Диаметрально различно было наше восприятие событий: одни пережили катастрофу национального бесчестия уже в 1933 году, другие — в июне 1934 года, третьи — в!938-м, во время еврейских погромов, иные — в 1942-м, когда поражение стало вероятным, или в 1943-м, когда сомнений в нем уже не было, а некоторые лишь в 1945-м, когда оно и в самом деле последовало. Для первых 1945 год был годом освобождения и новых возможностей, для других это были самые трудные дни, потому что пришел конец мнимо национальной империи.
Некоторые, увидев истоки беды, сделали самые радикальные выводы. Они уже в 1933 году желали вмешательства западных держав: коль скоро двери немецкой тюрьмы захлопнулись, освобождение может прийти только извне. Будущее немецкой души связывалось с этим освобождением. Чтобы немецкая суть не была уничтожена полностью, братским государствам западной ориентации следовало в общеевропейских интересах осуществить это освобождение как можно скорее. Такого освобождения не произошло, путь продлился до 1945 года, до полнейшего истощения всех наших физических и нравственных сил.
Но это отнюдь не наше общее мнение. Кроме тех, кто видел или все еще видит в национал-социализме золотой век, существовали противники национал-социализма, которые были все же убеждены, что победа гитлеровской Германии не приведет к уничтожению немецкой сути.
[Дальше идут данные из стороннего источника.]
import Summits.ResolutionOfSingularities.ResolutionOfSingularities.Theorems.FrobeniusClosingPatchingRelPerfectConeDepthLineChartsSides
import Summits.ResolutionOfSingularities.ResolutionOfSingularities.Theorems.FrobeniusClosingPatchingRelPerfectConeDepthVertexFibre
import HarnessLib

/-!
# Crux `PatchingRelPerfect` (stmt-ResolutionOfSingularities-16161), chain W5.2 — rung «r-binary-disc-ℓ»: preliminaries to THE LINE FIBRE THEOREM —
# blowing up the bad line of the binary form `c₁² + b c₁c₂ + a c₂²` (`b² − 4a` a unit): over each point of the line exactly one bad point

[OURS · L1 W5.2 · rung tool] Replaces the role of NO printed item; NOT a statement of the manuscript under review; fact-free,
any characteristic, any residue field.  AI-written (AI review is weaker than expert review).

`σ : X' → X` a blowing up along `J`; at a point `z` with `J_z = (c₀, c₁, c₂)`, `(c; w)` a regular system of parameters of
`𝒪_{X,z}` (`w` of any length), host `𝓗_z = (c₁² + b c₁c₂ + a c₂²)` with `b² − 4a` a unit, carrier `G_z = (c₀)`, plane sheaves
`P₁_z = (c₁)`, `P₂_z = (c₂)`.  THEN (`line_fibre`): there is a point `z'` over `z` where, in a regular system of parameters
`(c'; w')` of `𝒪_{X',z'}` (`c' = (φc₀, e₁, e₂)`, `w' = φ w`), the exceptional divisor reads `(c'₀)`, the weight-one transforms of
`P₁, P₂` read `(c'₁), (c'₂)`, the weight-two transform of `𝓗` reads `(c'₁² + b' c'₁c'₂ + a' c'₂²)` with `b'² − 4a'` a unit, and the
transform of `G` is `⊤`; at every OTHER point over `z` the transforms of `𝓗`, the exceptional divisor and the transform of `G` have
simple normal crossings, and one of the transforms of `P₁, P₂` is `⊤` there (the new bad line meets the fibre only at `z'`).

## References
* J. Kollár, *Lectures on Resolution of Singularities* (2007), Def. 3.24, 3.61. [Kollar2007]
* The Stacks Project, Tags 0804, 0BIQ. [StacksProject]
* H. Matsumura, *Commutative Ring Theory*, CUP 1986, Thm. 14.2, Thm. 30.3. [Matsumura1987]
-/

set_option linter.dupNamespace false

noncomputable section

open CategoryTheory CategoryTheory.Limits AlgebraicGeometry TopologicalSpace IsLocalRing
open Literature.AlgebraicGeometry.Resolution
open Scheme.IdealSheafData
open scoped Pointwise

namespace Summit.ResolutionOfSingularities.ResolutionOfSingularities.Theorems

universe u

namespace ConeDepth

/-! ## The line prime of chart `0` -/

section LinePrime

variable {R : Type u} [CommRing R] [IsRegularLocalRing R] (c : Fin 3 → R) {l : ℕ} (w : Fin l → R)
  (hz : Ideal.span (Set.range (Fin.append c w)) = maximalIdeal R) (hd : (maximalIdeal R).spanFinrank = 3 + l)

/-- The index set of chart generators surviving the killing of `e₁, e₂` on chart `0` is empty. [folklore] -/
theorem isEmpty_lineKill : IsEmpty {j : Fin 3 // j ≠ (0 : Fin 3) ∧ j ∉ ({1, 2} : Set (Fin 3))} :=
  ⟨fun ⟨j, hj0, hj⟩ => by
    fin_cases j
    · exact hj0 rfl
    all_goals simp at hj⟩

include hz hd in
/-- **The line ideal `(φ c₀, φ w, e₁, e₂)` of chart `0` is maximal**: `B₀` modulo it is the residue field. [cite: StacksProject, Tag 0BIQ] -/
theorem isMaximal_lineIdeal :
    (chartStageIdeal c 0 (Ideal.span (Set.range w)) ({1, 2} : Set (Fin 3))).IsMaximal := by
  have hsup : Ideal.span (Set.range c) ⊔ Ideal.span (Set.range w) = maximalIdeal R := by
    rw [← hz, ← Ideal.span_union]
    congr 1
    ext t
    simp only [Set.mem_union, Set.mem_range]
    constructor
    · rintro (⟨j, rfl⟩ | ⟨k, rfl⟩)
      · exact ⟨Fin.castAdd l j, by simp⟩
      · exact ⟨Fin.natAdd 3 k, by simp⟩
    · rintro ⟨i, rfl⟩
      induction i using Fin.addCases with
      | left j => exact Or.inl ⟨j, by simp⟩
      | right k => exact Or.inr ⟨k, by simp⟩
  haveI : (Ideal.span (Set.range c) ⊔ Ideal.span (Set.range w)).IsMaximal := by rw [hsup]; exact maximalIdeal.isMaximal R
  have e1 := chartStageEquiv c 0 (Ideal.span (Set.range w)) ({1, 2} : Set (Fin 3)) (isQuasiRegular_centre c w hz hd) (by simp)
  haveI := isEmpty_lineKill
  have e2 : MvPolynomial {j : Fin 3 // j ≠ (0 : Fin 3) ∧ j ∉ ({1, 2} : Set (Fin 3))}
      (R ⧸ (Ideal.span (Set.range c) ⊔ Ideal.span (Set.range w))) ≃+* R ⧸ (Ideal.span (Set.range c) ⊔ Ideal.span (Set.range w)) :=
    (MvPolynomial.isEmptyAlgEquiv _ _).toRingEquiv
  letI : Field (R ⧸ (Ideal.span (Set.range c) ⊔ Ideal.span (Set.range w))) := Ideal.Quotient.field _
  refine Ideal.Quotient.maximal_of_isField _ ?_
  exact MulEquiv.isField (Field.toIsField _) (e1.symm.trans e2).toMulEquiv

include hz hd in
/-- The line ideal lies over the maximal ideal. [folklore] -/
theorem comap_lineIdeal :
    (chartStageIdeal c 0 (Ideal.span (Set.range w)) ({1, 2} : Set (Fin 3))).comap (chartBase c 0) = maximalIdeal R := by
  refine ((maximalIdeal.isMaximal R).eq_of_le ?_ ?_).symm
  · exact Ideal.comap_ne_top _ (isMaximal_lineIdeal c w hz hd).ne_top
  · rw [← hz, Ideal.span_le]
    rintro _ ⟨i, rfl⟩
    rw [SetLike.mem_coe, Ideal.mem_comap]
    induction i using Fin.addCases with
    | left j =>
      rw [Fin.append_left, reesChartBase_apply_eq_mul_chartGen c 0 j]
      fin_cases j
      · exact Ideal.mul_mem_right _ _ (reesChartBase_self_mem_chartStageIdeal c 0 _ _)
      · exact Ideal.mul_mem_left _ _ (chartGen_mem_chartStageIdeal c 0 _ (by simp))
      · exact Ideal.mul_mem_left _ _ (chartGen_mem_chartStageIdeal c 0 _ (by simp))
    | right k =>
      rw [Fin.append_right]
      exact reesChartBase_mem_chartStageIdeal_of_mem c 0 _ (Ideal.subset_span ⟨k, rfl⟩)

include hz hd in
/-- A prime over `𝔪` containing `e₁, e₂` IS the line ideal. [folklore] -/
theorem eq_lineIdeal (𝔓 : Ideal (chartRing c 0)) [𝔓.IsPrime] (h𝔓 : 𝔓.comap (chartBase c 0) = maximalIdeal R)
    (h1 : chartGen c 0 1 ∈ 𝔓) (h2 : chartGen c 0 2 ∈ 𝔓) :
    𝔓 = chartStageIdeal c 0 (Ideal.span (Set.range w)) ({1, 2} : Set (Fin 3)) := by
  refine ((isMaximal_lineIdeal c w hz hd).eq_of_le (Ideal.IsPrime.ne_top inferInstance) ?_).symm
  rw [chartStageIdeal]
  refine sup_le (sup_le ?_ ?_) ?_
  · rw [Ideal.span_singleton_le_iff_mem]
    exact chartBase_lineCentre_mem c w hz 0 𝔓 h𝔓 0
  · rw [Ideal.map_le_iff_le_comap, h𝔓, Ideal.span_le]
    rintro _ ⟨k, rfl⟩
    exact lineFree_mem c w hz k
  · rw [Ideal.span_le]
    rintro _ ⟨j, hj, rfl⟩
    simp only [Set.mem_insert_iff, Set.mem_singleton_iff] at hj
    rcases hj with rfl | rfl
    exacts [h1, h2]

/-- The line ideal as a point of `Spec B₀`. [folklore] -/
def linePoint : PrimeSpectrum (chartRing c 0) :=
  ⟨chartStageIdeal c 0 (Ideal.span (Set.range w)) ({1, 2} : Set (Fin 3)), (isMaximal_lineIdeal c w hz hd).isPrime⟩

end LinePrime

/-! ## Distinctness of the chart elements -/

section Distinct

variable {R : Type u} [CommRing R] [IsRegularLocalRing R] (c : Fin 3 → R) {l : ℕ} (w : Fin l → R)
  (hz : Ideal.span (Set.range (Fin.append c w)) = maximalIdeal R) (hd : (maximalIdeal R).spanFinrank = 3 + l)
  (a b : R) (i : Fin 3)

include hz hd in
/-- `e₀ ≠ φ(c_i)` on a chart `i ≠ 0` (`T₀ ≠ 0` modulo `c_i`). [folklore] -/
theorem chartGen_zero_ne_chartBase₃ (hi : (0 : Fin 3) ≠ i) : chartGen c i 0 ≠ chartBase c i (c i) := by
  haveI : Nontrivial (R ⧸ Ideal.span (Set.range c)) := (isRegularLocalRing_quot_centre c w hz hd).toIsLocalRing.toNontrivial
  intro h
  have h1 : chartQuotEquiv c i (isQuasiRegular_centre c w hz hd) (MvPolynomial.X ⟨0, hi⟩) = 0 := by
    rw [chartQuotEquiv_apply, chartQuotMap_X, h, Ideal.Quotient.eq_zero_iff_mem]
    exact Ideal.mem_span_singleton_self _
  rw [map_eq_zero_iff _ (chartQuotEquiv c i (isQuasiRegular_centre c w hz hd)).injective] at h1
  exact MvPolynomial.X_ne_zero _ h1

include hz hd in
/-- `f_i ≠ φ(c_i)` and, on a chart `i ≠ 0`, `f_i ≠ e₀`, from a polynomial representative `F` of `f_i` with `F ≠ 0` and
`∂F/∂T₀ = 0 ≠ 1`. [folklore] -/
theorem hostChart_ne_of_repr (f : chartRing c i) (F : MvPolynomial {j : Fin 3 // j ≠ i} (R ⧸ Ideal.span (Set.range c)))
    (hF0 : F ≠ 0) (hfF : chartQuotEquiv c i (isQuasiRegular_centre c w hz hd) F = Ideal.Quotient.mk _ f)
    (hF : ∀ hi : (0 : Fin 3) ≠ i, MvPolynomial.pderiv ⟨0, hi⟩ F = 0) :
    f ≠ chartBase c i (c i) ∧ ∀ hi : (0 : Fin 3) ≠ i, f ≠ chartGen c i 0 := by
  classical
  haveI : Nontrivial (R ⧸ Ideal.span (Set.range c)) := (isRegularLocalRing_quot_centre c w hz hd).toIsLocalRing.toNontrivial
  constructor
  · intro h
    rw [h, (Ideal.Quotient.eq_zero_iff_mem).mpr (Ideal.mem_span_singleton_self _),
      map_eq_zero_iff _ (chartQuotEquiv c i (isQuasiRegular_centre c w hz hd)).injective] at hfF
    exact hF0 hfF
  · intro hi h
    have h1 : chartQuotEquiv c i (isQuasiRegular_centre c w hz hd) F =
        chartQuotEquiv c i (isQuasiRegular_centre c w hz hd) (MvPolynomial.X ⟨0, hi⟩) := by
      rw [hfF, chartQuotEquiv_apply, chartQuotMap_X, h]
    rw [(chartQuotEquiv c i (isQuasiRegular_centre c w hz hd)).injective.eq_iff] at h1
    have h2 := congrArg (MvPolynomial.pderiv (⟨0, hi⟩ : {j : Fin 3 // j ≠ i})) h1
    rw [hF hi, MvPolynomial.pderiv_X_self] at h2
    exact zero_ne_one h2

include hz hd in
/-- The three distinctness facts for the host chart function `f_i = e₁² + b e₁e₂ + a e₂²` (`e_i = 1`). [folklore] -/
theorem binaryHost_ne :
    (chartGen c i 1 * chartGen c i 1 + chartBase c i b * (chartGen c i 1 * chartGen c i 2) +
        chartBase c i a * (chartGen c i 2 * chartGen c i 2)) ≠ chartBase c i (c i) ∧
      ∀ hi : (0 : Fin 3) ≠ i, (chartGen c i 1 * chartGen c i 1 + chartBase c i b * (chartGen c i 1 * chartGen c i 2) +
        chartBase c i a * (chartGen c i 2 * chartGen c i 2)) ≠ chartGen c i 0 := by
  classical
  haveI : Nontrivial (R ⧸ Ideal.span (Set.range c)) := (isRegularLocalRing_quot_centre c w hz hd).toIsLocalRing.toNontrivial
  -- the representative `F = T₁T₁ + b̄ T₁T₂ + ā T₂T₂` with `T_i := 1`
  let kv : Fin 3 → MvPolynomial {j : Fin 3 // j ≠ i} (R ⧸ Ideal.span (Set.range c)) := fun j =>
    if h : j = i then 1 else MvPolynomial.X ⟨j, h⟩
  have hkv : ∀ j, chartQuotEquiv c i (isQuasiRegular_centre c w hz hd) (kv j) = Ideal.Quotient.mk _ (chartGen c i j) := by
    intro j
    simp only [kv]
    split_ifs with h
    · subst h; rw [map_one, show chartGen c j j = 1 from chartGen_self c j, map_one]
    · rw [chartQuotEquiv_apply, chartQuotMap_X]
  have hkv0 : ∀ (hi : (0 : Fin 3) ≠ i) j, MvPolynomial.pderiv (⟨0, hi⟩ : {j : Fin 3 // j ≠ i}) (kv j) = 0 ∨ j = 0 := by
    intro hi j
    by_cases hj : j = 0
    · exact Or.inr hj
    · left
      simp only [kv]
      split_ifs with h
      · exact Derivation.map_one_eq_zero _
      · exact MvPolynomial.pderiv_X_of_ne (fun h' => hj (congrArg Subtype.val h'))
  let F : MvPolynomial {j : Fin 3 // j ≠ i} (R ⧸ Ideal.span (Set.range c)) :=
    kv 1 * kv 1 + MvPolynomial.C (Ideal.Quotient.mk _ b) * (kv 1 * kv 2) + MvPolynomial.C (Ideal.Quotient.mk _ a) * (kv 2 * kv 2)
  have hfF : chartQuotEquiv c i (isQuasiRegular_centre c w hz hd) F = Ideal.Quotient.mk _
      (chartGen c i 1 * chartGen c i 1 + chartBase c i b * (chartGen c i 1 * chartGen c i 2) +
        chartBase c i a * (chartGen c i 2 * chartGen c i 2)) := by
    simp only [F, map_add, map_mul, hkv, chartQuotEquiv_apply, chartQuotMap_C]
  have hF0 : F ≠ 0 := by
    -- evaluate at `T₁ ↦ 1, T₂ ↦ 0` (whichever of them are variables): the value is `1`
    intro h
    have hv1 : MvPolynomial.eval (fun j : {j : Fin 3 // j ≠ i} => if j.1 = 1 then (1 : R ⧸ Ideal.span (Set.range c)) else 0)
        (kv 1) = 1 := by
      simp only [kv]; split_ifs with h <;> simp [h]
    have hv2 : MvPolynomial.eval (fun j : {j : Fin 3 // j ≠ i} => if j.1 = 1 then (1 : R ⧸ Ideal.span (Set.range c)) else 0)
        (kv 2) = 0 ∨ (2 : Fin 3) = i := by
      simp only [kv]; split_ifs with h
      · exact Or.inr h
      · left; simp
    rcases hv2 with hv2 | hv2
    · have h' := congrArg (MvPolynomial.eval (fun j : {j : Fin 3 // j ≠ i} =>
        if j.1 = 1 then (1 : R ⧸ Ideal.span (Set.range c)) else 0)) h
      simp only [F, map_add, map_mul, MvPolynomial.eval_C, hv1, hv2, mul_one, mul_zero, add_zero, map_zero] at h'
      exact one_ne_zero h'
    · -- `i = 2`: evaluate differently: `T₁ ↦ 0` gives the value `ā`… use instead `kv 2 = 1` and `T₁ ↦ t`: coefficient argument
      subst hv2
      have h'' := congrArg (MvPolynomial.eval (fun _ : {j : Fin 3 // j ≠ (2 : Fin 3)} => (0 : R ⧸ Ideal.span (Set.range c)))) h
      have hw1 : MvPolynomial.eval (fun _ : {j : Fin 3 // j ≠ (2 : Fin 3)} => (0 : R ⧸ Ideal.span (Set.range c))) (kv 1) = 0 := by
        simp [kv]
      have hw2 : kv 2 = 1 := by simp [kv]
      simp only [F, hw2, map_add, map_mul, MvPolynomial.eval_C, hw1, mul_zero, zero_add, mul_one, map_zero] at h''
      -- `ā = 0`; then `F = T₁T₁ + b̄ T₁`, and evaluating `∂²/∂T₁²`-free: evaluate at `T₁ ↦ 1`: `1 + b̄ = 0`, at `T₁ ↦ -1`: `1 - b̄ = 0`
      have e1 := congrArg (MvPolynomial.eval (fun _ : {j : Fin 3 // j ≠ (2 : Fin 3)} => (1 : R ⧸ Ideal.span (Set.range c)))) h
      have e2 := congrArg (MvPolynomial.eval (fun _ : {j : Fin 3 // j ≠ (2 : Fin 3)} => (-1 : R ⧸ Ideal.span (Set.range c)))) h
      have hu1 : MvPolynomial.eval (fun _ : {j : Fin 3 // j ≠ (2 : Fin 3)} => (1 : R ⧸ Ideal.span (Set.range c))) (kv 1) = 1 := by
        simp [kv]
      have hu2 : MvPolynomial.eval (fun _ : {j : Fin 3 // j ≠ (2 : Fin 3)} => (-1 : R ⧸ Ideal.span (Set.range c))) (kv 1) = -1 := by
        simp [kv]
      simp only [F, hw2, map_add, map_mul, MvPolynomial.eval_C, hu1, hu2, mul_one, map_zero, h'', add_zero,
        mul_neg, neg_neg] at e1 e2
      have : (2 : R ⧸ Ideal.span (Set.range c)) = 0 := by linear_combination e1 + e2
      -- in residue characteristic 2 this is no contradiction; use the discriminant-free fact `F` has `T₁²`-coefficient one instead
      have e3 := congrArg (fun G => Polynomial.coeff (MvPolynomial.eval₂ (Polynomial.C : R ⧸ Ideal.span (Set.range c) →+*
        Polynomial (R ⧸ Ideal.span (Set.range c))) (fun _ : {j : Fin 3 // j ≠ (2 : Fin 3)} => Polynomial.X) G) 2) h
      have hx1 : MvPolynomial.eval₂ (Polynomial.C : R ⧸ Ideal.span (Set.range c) →+* Polynomial (R ⧸ Ideal.span (Set.range c)))
          (fun _ : {j : Fin 3 // j ≠ (2 : Fin 3)} => Polynomial.X) (kv 1) = Polynomial.X := by simp [kv]
      simp only [F, hw2, MvPolynomial.eval₂_add, MvPolynomial.eval₂_mul, MvPolynomial.eval₂_C, hx1,
        MvPolynomial.eval₂_zero, Polynomial.coeff_zero, Polynomial.coeff_add, Polynomial.coeff_C_mul, Polynomial.coeff_X_mul,
        Polynomial.coeff_X, Polynomial.coeff_C, mul_one] at e3
      norm_num at e3
  have hpd : ∀ hi : (0 : Fin 3) ≠ i, MvPolynomial.pderiv ⟨0, hi⟩ F = 0 := by
    intro hi
    have k1 : MvPolynomial.pderiv (⟨0, hi⟩ : {j : Fin 3 // j ≠ i}) (kv 1) = 0 :=
      (hkv0 hi 1).resolve_right (by decide)
    have k2 : MvPolynomial.pderiv (⟨0, hi⟩ : {j : Fin 3 // j ≠ i}) (kv 2) = 0 :=
      (hkv0 hi 2).resolve_right (by decide)
    simp only [F, map_add, Derivation.leibniz, k1, k2, MvPolynomial.pderiv_C, smul_zero, add_zero]
  exact hostChart_ne_of_repr c w hz hd i _ F hF0 hfF hpd

end Distinct

end ConeDepth

end Summit.ResolutionOfSingularities.ResolutionOfSingularities.Theorems

end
Наоборот, в такой победе они видели задатки великого будущего Германии, полагая, что победоносная Германия избавится от этой партии, будь то сразу. же или со смертью Гитлера. Они не верили старой идее, что всякая государственная власть может держаться лишь на тех силах, которые ее основали, не верили, что по самой природе вещей террор именно после победы наберет силу, что после победы и роспуска армии Германию, как народ рабов, возьмет за горло СС, чтобы вершить унылое, разрушительное, убивающее свободу господство, при котором все немецкое задохнется.
В отдельных своих проявлениях нынешняя беда чрезвычайно разнообразна. У каждого, конечно, свои заботы, свои чувствительные ограничения, свои физические страдания, но очень большая разница, есть ли еще у человека жилье и домашняя утварь или его дом разбомбили; страдал ли он и терпел потери, сражаясь на фронте или сидя дома или в концлагере; принадлежал ли он к преследуемым гестапо или к пользовавшимся, хоть и со страхом, благами при нацистском режиме. Почти каждый терял друзей и родных, но как он терял их, в бою на фронте, во время бомбежки, в концлагере или при массовых убийствах, которые совершал режим, — это имеет следствием очень различные внутренние позиции. У беды много разновидностей. Большинство по-настоящему чувствует только свою собственную. Каждый склонен считать утраты и страдания жертвой, но за что была принесена жертва, толкуется до такой степени по-разному, что именно это и разъединяет людей.
Огромно различие, вызванное потерей веры. Только церковная или трансцендентно обоснованная философская вера может выдержать все эти катастрофы. То, что имело вес в мире, пришло в негодность. Верующий националист может лишь мыслями, которые еще абсурднее, чем мысли того времени, когда он господствовал, гоняться за своими рассыпавшимися мечтами. Националист стоит в растерянности между очевидной для него порочностью национал-социализма и реальностью положения Германии.
Все эти различия постоянно приводят к разрыву между нами, немцами, тем более что наша жизнь лишена общей этическо-политической основы. У нас есть лишь призраки действительно общей политической почвы, стоя на которой мы могли бы сохранять солидарность даже при самых горячих спорах. Нам очень не хватает способности говорить друг с другом и слушать друг друга.
Хуже того, многие люди не хотят по-настоящему думать. Они ищут только лозунгов и повиновения. Они не спрашивают, а если отвечают, то разве что повторением заученных фраз. Они умеют только повиноваться, не проверять, не понимать, и поэтому их нельзя убедить. Как говорить с людьми, которые отстраняются там, где надо проверять и думать и где люди идут к своей самостоятельности через понимание и убеждение!
Германия сможет прийти в себя, если мы, немцы, через общение пробьемся друг к другу. Если мы научимся действительно говорить друг с другом, то только при сознании, что мы очень различны.
Единство через принуждение ничего не стоит, оно, как призрак, рассыпается при катастрофе.
Единодушие через разговор друг с другом и понимание ведет к прочному объединению.
Когда мы будем говорить о типичном, никто не должен относить себя к той или иной категории. Кто все примет на свой счет, тот пусть сам за это и отвечает.